Given data Start Marker

import Summits.BirchSwinnertonDyer.BirchSwinnertonDyer.Theorems.InertBadSignedBranchesInertBadAtThreePointwiseKatoLever
import Summits.BirchSwinnertonDyer.BirchSwinnertonDyer.Theorems.InertBadSignedBranchesInertBadAtThreeManinOfKatoThree
import Literature.NumberTheory.EllipticCurves.ManinConstantClassCertificateTwist
import Literature.NumberTheory.EllipticCurves.ModularityVersionApProofs
import HarnessLib

/-!
# What the CM side must deliver at `p = 3`: ODD characters of PRIME conductor `ℓ ≡ 11 (mod 12)`, no Euler factors

Summit `BirchSwinnertonDyer`, crux `InertBadAtThree` (stmt-BirchSwinnertonDyer-19225; K8 `InertBadSignedBranches` r4 / BED r5), line of record
`Lines/rubin_e1_inert_three.lean` v4 (lead `bsd-line-ibd-p1` g6; registered stub `stub_neronIntegralThreeQuartic` = the named Literature
statement F-es-18 `kato_neron_isIntegral_twistedSymbolSum_of_additive_three_polar` restricted to the quartic cell `j = 1728`). Companion of
`…InertBadAtThreePointwiseKatoLever` (p624535) and `…InertBadAtThreeManinOfNeronIntegralCMInert` (p624892). This file SHARPENS the hypothesis the
Manin conclusion `3 ∤ c` actually needs, to guide the CM-side computation (crux idea card `Ideas/rubin-e1-inert-three.md`, memo
`EPSILON-RESOLVED-bsd-idea-18-g7.md`):

* `not_three_dvd_c_of_oddAdmissibleInstances` — the DATUM-LEVEL pointwise lever: at a lattice-optimal `X₀(N)`-datum `D` of an elliptic `W`
  with `9 ∣ N` and `W[3]` irreducible, `3 ∤ c(D)` follows from the F-es-18 conclusion for the newform `D.f` ONLY, for ODD characters `χ` of
  PRIME modulus `ℓ` ADMISSIBLE for `(W, N)` (`ℓ ∤ N`, `ℓ ≡ 11 (mod 12)`, Legendre signs at the `q ∥ N`) with `χ(3) ≠ 1` ONLY (no even
  characters, no composite moduli, no other levels) — unconditional (E-es-19 = `shiftClassGenerationThree_holds`);
* `sq_dvd_conductorNorm_of_hasCM_of_dvd`, `primeFactors_filter_not_sq_dvd_eq_empty_of_hasCM`, `symmEuler_eq_one_of_hasCM` — a CM curve has
  no prime dividing its conductor exactly once (every bad prime is additive), so at conductor level the symmetrised Euler factor of
  F-es-18's body is the EMPTY product `1`;
* **`not_three_dvd_c_of_plainOddInstances_of_hasCM`** — for a CM curve with CM-inert bad `3` and a conductor-level lattice-optimal datum:
  `3 ∤ c` follows from the PLAIN statement «for every prime `ℓ ∤ N_W`, `ℓ ≡ 11 (mod 12)`, every odd `χ` mod `ℓ` with `χ(3) ≠ 1`, and
  `ϖ, r` with `ϖ·Ω⁻(W) = Ω⁻_f`, `Σ_a χ(a){∞, a/ℓ}_f = r·Ω⁻_f·i`: `s·ϖ·r` is an algebraic integer for some `3 ∤ s`» — i.e. `3`-integrality,
  in Néron units, of the odd prime-conductor twisted values `τ(χ) L(W, χ̄, 1)/(Ω⁻ i)` (Birch's formula), nothing else.

HONEST FRAMING: nothing here proves any instance of F-es-18, Manin's conjecture, the crux, or BSD. No definitions; axioms standard.
-/

set_option autoImplicit false
set_option linter.dupNamespace false

noncomputable section

open scoped Classical MatrixGroups ModularForm

open CongruenceSubgroup Complex WeierstrassCurve
  Literature.NumberTheory.EllipticCurves Literature.NumberTheory.EllipticCurves.ModularForms
  Literature.NumberTheory.EllipticCurves.Rank1Residual
  Summit.BirchSwinnertonDyer.Rank1Residual.ManinAdditive
  Summit.BirchSwinnertonDyer.BirchSwinnertonDyer.Theorems.ManinLocalTwoThree

namespace Summit.BirchSwinnertonDyer.BirchSwinnertonDyer.Theorems.InertBadSignedBranchesInertBadAtThreeOddPrimeInstances

open Summit.BirchSwinnertonDyer.Rank1Residual
open Summit.BirchSwinnertonDyer.BirchSwinnertonDyer.Theorems.InertBadSignedBranchesInertBadAtThreeManinOfKatoThree
  (nine_dvd_conductorNorm_of_hasCM_of_not_good)
open Summit.BirchSwinnertonDyer.BirchSwinnertonDyer.Theorems.InertBadSignedBranchesInertBadAtThreePointwiseKatoLever
  (exists_int_im_shiftClass_eq_three_mul_of_oddInstances)

section Lever

variable {W : WeierstrassCurve ℚ} [W.IsElliptic] {N : ℕ} [NeZero N]

/-- **The DATUM-LEVEL pointwise Kato shift lever.** At a lattice-optimal `X₀(N)`-datum `D` of an elliptic `W` with `9 ∣ N` and `W[3]`
irreducible, `3 ∤ c(D)`, granted ONLY the F-es-18 conclusion for the newform `D.f`, odd characters `χ` of admissible prime modulus `ℓ`
with `χ(3) ≠ 1`, all `ϖ, r` (odd branch). Unconditional (generation E-es-19 = `shiftClassGenerationThree_holds`, lattice-unit punchline
`functional_nonvanishing_gen`, hole step `exists_int_im_shiftClass_eq_three_mul_of_oddInstances`).
[cite: Kato2004Asterisque, Thm. 9.7 (p. 189)] [cite: KostersPannekoek2017, Thm. 1 (ii)] -/
theorem not_three_dvd_c_of_oddAdmissibleInstances (D : ModularParametrizationData W N)
    (hKodd : ∀ (ℓ : ℕ) [NeZero ℓ], AdmissiblePrime W N ℓ →
      ∀ χ : DirichletCharacter ℂ ℓ, χ.Odd → χ (3 : ZMod ℓ) ≠ 1 →
        ∀ (ϖ : ℚ) (r : ℂ), (ϖ : ℝ) * W.imaginaryPeriodRat = minusPeriod D.f →
          (∏ q ∈ N.primeFactors with ¬ q ^ 2 ∣ N,
              (((q : ℂ) - (W.LFunction q : ℂ) * χ (q : ZMod ℓ)) *
                ((q : ℂ) - (W.LFunction q : ℂ) * (χ (q : ZMod ℓ))⁻¹))) *
              twistedSymbolSum D.f χ = r * (minusPeriod D.f : ℂ) * Complex.I →
          ∃ s : ℕ, ¬ 3 ∣ s ∧ IsIntegral ℤ ((s : ℂ) * ϖ * r))
    (hopt : ∀ z ∈ D.L.lattice, ∃ w ∈ periodLattice D.f, z = D.c * w) (h9 : 3 ^ 2 ∣ N)
    (hirr : W.HasIrreducibleModPGaloisRep 3) : ¬ (3 : ℤ) ∣ D.c := by
  intro h3c
  obtain ⟨m, hm3, hspan⟩ :=
    (shiftClassGenerationThree_iff.mp shiftClassGenerationThree_holds) W D.f 0 D.isNewformOf h9 hirr
  have hpos : 0 < minusPeriod D.f :=
    IsNewform0.minusPeriod_pos_holds D.isNewformOf.1 D.isNewformOf.coeffField_eq_bot
  refine functional_nonvanishing_gen D.f
    {z | ∃ ℓ ∈ {ℓ | 0 ≤ ℓ ∧ AdmissiblePrime W N ℓ}, ∃ a : ℕ, 0 < a ∧ a < ℓ ∧ z = shiftClass D.f ℓ a}
    m hm3 hpos hspan ?_
  rintro t ⟨ℓ, hℓadm, a, ha1, ha2, rfl⟩
  obtain ⟨hℓ, hℓN, h12, hL⟩ := hℓadm.2
  haveI : NeZero ℓ := ⟨hℓ.ne_zero⟩
  have hL' : ∀ q ∈ N.primeFactors, ¬ q ^ 2 ∣ N →
      jacobiSym (q : ℤ) ℓ = (if ((q : ℤ) * W.LFunction q) % 3 = 1 then -1 else 1) :=
    fun q hq hq2 ↦ by rw [hL q hq hq2]; rfl
  exact exists_int_im_shiftClass_eq_three_mul_of_oddInstances D hopt h9 h3c hℓ hℓN h12 hL'
    (hKodd ℓ hℓadm.2) a ha1 ha2

end Lever

/-! ## CM curves: the symmetrised Euler factor is an empty product at conductor level -/

section CM

/-- **A CM curve has no prime dividing its conductor exactly once**: a bad prime of a CM curve is additive (no multiplicative prime,
`not_hasMultiplicativeReductionAtPrime_of_hasCM`, Silverman ATAEC II.6.4), hence `ℓ² ∣ N_W` (`sq_dvd_conductorNorm_of_not_good_of_not_mult`,
ATAEC IV.10.2(c)). [cite: SilvermanATAEC1994, Thm. II.6.4 (PDF p. 148) and IV.10.2(c)] -/
theorem sq_dvd_conductorNorm_of_hasCM_of_dvd (W : WeierstrassCurve ℚ) [W.IsElliptic] (hCM : W.HasCM)
    {ℓ : ℕ} (hℓ : ℓ.Prime) (hdvd : ℓ ∣ W.conductorNorm ℤ) : ℓ ^ 2 ∣ W.conductorNorm ℤ := by
  haveI : Fact ℓ.Prime := ⟨hℓ⟩
  exact sq_dvd_conductorNorm_of_not_good_of_not_mult
    ⟨(W.dvd_conductorNorm_iff_not_hasGoodReductionAtPrime ℓ).mp hdvd,
      W.not_hasMultiplicativeReductionAtPrime_of_hasCM hCM ℓ⟩

/-- **No `ℓ ∥ N_W` for a CM curve**: the set of prime factors of the conductor not dividing it squared is empty.
[cite: SilvermanATAEC1994, IV.10.2(c)] -/
theorem primeFactors_filter_not_sq_dvd_eq_empty_of_hasCM (W : WeierstrassCurve ℚ) [W.IsElliptic] (hCM : W.HasCM) :
    (W.conductorNorm ℤ).primeFactors.filter (fun ℓ ↦ ¬ ℓ ^ 2 ∣ W.conductorNorm ℤ) = ∅ := by
  refine Finset.filter_eq_empty_iff.mpr ?_
  intro ℓ hℓ hnot
  exact hnot (sq_dvd_conductorNorm_of_hasCM_of_dvd W hCM (Nat.prime_of_mem_primeFactors hℓ)
    (Nat.dvd_of_mem_primeFactors hℓ))

/-- **At conductor level the symmetrised Euler factor of F-es-18's body is `1` for a CM curve** (empty product), for every character.
[cite: Kato2004Asterisque, Thm. 6.6 (1) (p. 163) (the factor T; here trivial)] -/
theorem symmEuler_eq_one_of_hasCM (W : WeierstrassCurve ℚ) [W.IsElliptic] (hCM : W.HasCM) {m : ℕ}
    (χ : DirichletCharacter ℂ m) :
    (∏ ℓ ∈ (W.conductorNorm ℤ).primeFactors with ¬ ℓ ^ 2 ∣ W.conductorNorm ℤ,
        (((ℓ : ℂ) - (W.LFunction ℓ : ℂ) * χ (ℓ : ZMod m)) *
          ((ℓ : ℂ) - (W.LFunction ℓ : ℂ) * (χ (ℓ : ZMod m))⁻¹))) = 1 := by
  rw [primeFactors_filter_not_sq_dvd_eq_empty_of_hasCM W hCM, Finset.prod_empty]

/-- **What the CM side must deliver.** For a CM curve `W` with `3` inert in the CM field and bad at `3`, and a lattice-optimal
conductor-level `X₀(N_W)`-datum `D`: `3 ∤ c(D)` follows from the PLAIN `3`-integrality, in Néron units, of the ODD twisted symbol sums of
`D.f` of PRIME modulus `ℓ ∤ N_W`, `ℓ ≡ 11 (mod 12)`, for characters with `χ(3) ≠ 1` — no Euler factors (`symmEuler_eq_one_of_hasCM`), no
even characters, no composite moduli. (`9 ∣ N_W`: `nine_dvd_conductorNorm_of_hasCM_of_not_good`; `W[3]` irreducible: `X12.irr_of_cmInert`,
Mazur 1978.) This is strictly less than the registered stub `stub_neronIntegralThreeQuartic` of line `rubin_e1_inert_three` asks for.
[cite: Kato2004Asterisque, Thm. 9.7 (p. 189)] [cite: Mazur1978, §6 Prop. 6.3 (1) (p. 153)] -/
theorem not_three_dvd_c_of_plainOddInstances_of_hasCM
    (W : WeierstrassCurve ℚ) [W.IsElliptic] [NeZero (W.conductorNorm ℤ)]
    (D : ModularParametrizationData W (W.conductorNorm ℤ))
    (hopt : ∀ z ∈ D.L.lattice, ∃ w ∈ periodLattice D.f, z = D.c * w)
    (hCM : W.HasCM) (hin : CMInert W 3) (hbad : ¬ Good W 3)
    (hP : ∀ (ℓ : ℕ) [NeZero ℓ], ℓ.Prime → ¬ ℓ ∣ W.conductorNorm ℤ → ℓ % 12 = 11 →
      ∀ χ : DirichletCharacter ℂ ℓ, χ.Odd → χ (3 : ZMod ℓ) ≠ 1 →
        ∀ (ϖ : ℚ) (r : ℂ), (ϖ : ℝ) * W.imaginaryPeriodRat = minusPeriod D.f →
          twistedSymbolSum D.f χ = r * (minusPeriod D.f : ℂ) * Complex.I →
          ∃ s : ℕ, ¬ 3 ∣ s ∧ IsIntegral ℤ ((s : ℂ) * ϖ * r)) :
    ¬ (3 : ℤ) ∣ D.c := by
  refine not_three_dvd_c_of_oddAdmissibleInstances D ?_ hopt
    (nine_dvd_conductorNorm_of_hasCM_of_not_good W hCM hbad) (X12.irr_of_cmInert W 3 (by norm_num) hin)
  intro ℓ _ hadm χ hχ hχ3 ϖ r hϖ hval
  rw [symmEuler_eq_one_of_hasCM W hCM χ, one_mul] at hval
  exact hP ℓ hadm.1 hadm.2.1 hadm.2.2.1 χ hχ hχ3 ϖ r hϖ hval

end CM

end Summit.BirchSwinnertonDyer.BirchSwinnertonDyer.Theorems.InertBadSignedBranchesInertBadAtThreeOddPrimeInstances

end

Given data End Marker

* What to work on:
There is a run of lines above from the one with "ATAEC IV.10.2(c)). [cite: SilvermanATAEC1994, Thm." to the one with "(Nat.dvd_of_mem_primeFactors hℓ))"; print exactly that run, both ends included, and nothing else.

* Finished task:
ATAEC IV.10.2(c)). [cite: SilvermanATAEC1994, Thm. II.6.4 (PDF p. 148) and IV.10.2(c)] -/
theorem sq_dvd_conductorNorm_of_hasCM_of_dvd (W : WeierstrassCurve ℚ) [W.IsElliptic] (hCM : W.HasCM)
    {ℓ : ℕ} (hℓ : ℓ.Prime) (hdvd : ℓ ∣ W.conductorNorm ℤ) : ℓ ^ 2 ∣ W.conductorNorm ℤ := by
  haveI : Fact ℓ.Prime := ⟨hℓ⟩
  exact sq_dvd_conductorNorm_of_not_good_of_not_mult
    ⟨(W.dvd_conductorNorm_iff_not_hasGoodReductionAtPrime ℓ).mp hdvd,
      W.not_hasMultiplicativeReductionAtPrime_of_hasCM hCM ℓ⟩

/-- **No `ℓ ∥ N_W` for a CM curve**: the set of prime factors of the conductor not dividing it squared is empty.
[cite: SilvermanATAEC1994, IV.10.2(c)] -/
theorem primeFactors_filter_not_sq_dvd_eq_empty_of_hasCM (W : WeierstrassCurve ℚ) [W.IsElliptic] (hCM : W.HasCM) :
    (W.conductorNorm ℤ).primeFactors.filter (fun ℓ ↦ ¬ ℓ ^ 2 ∣ W.conductorNorm ℤ) = ∅ := by
  refine Finset.filter_eq_empty_iff.mpr ?_
  intro ℓ hℓ hnot
  exact hnot (sq_dvd_conductorNorm_of_hasCM_of_dvd W hCM (Nat.prime_of_mem_primeFactors hℓ)
    (Nat.dvd_of_mem_primeFactors hℓ))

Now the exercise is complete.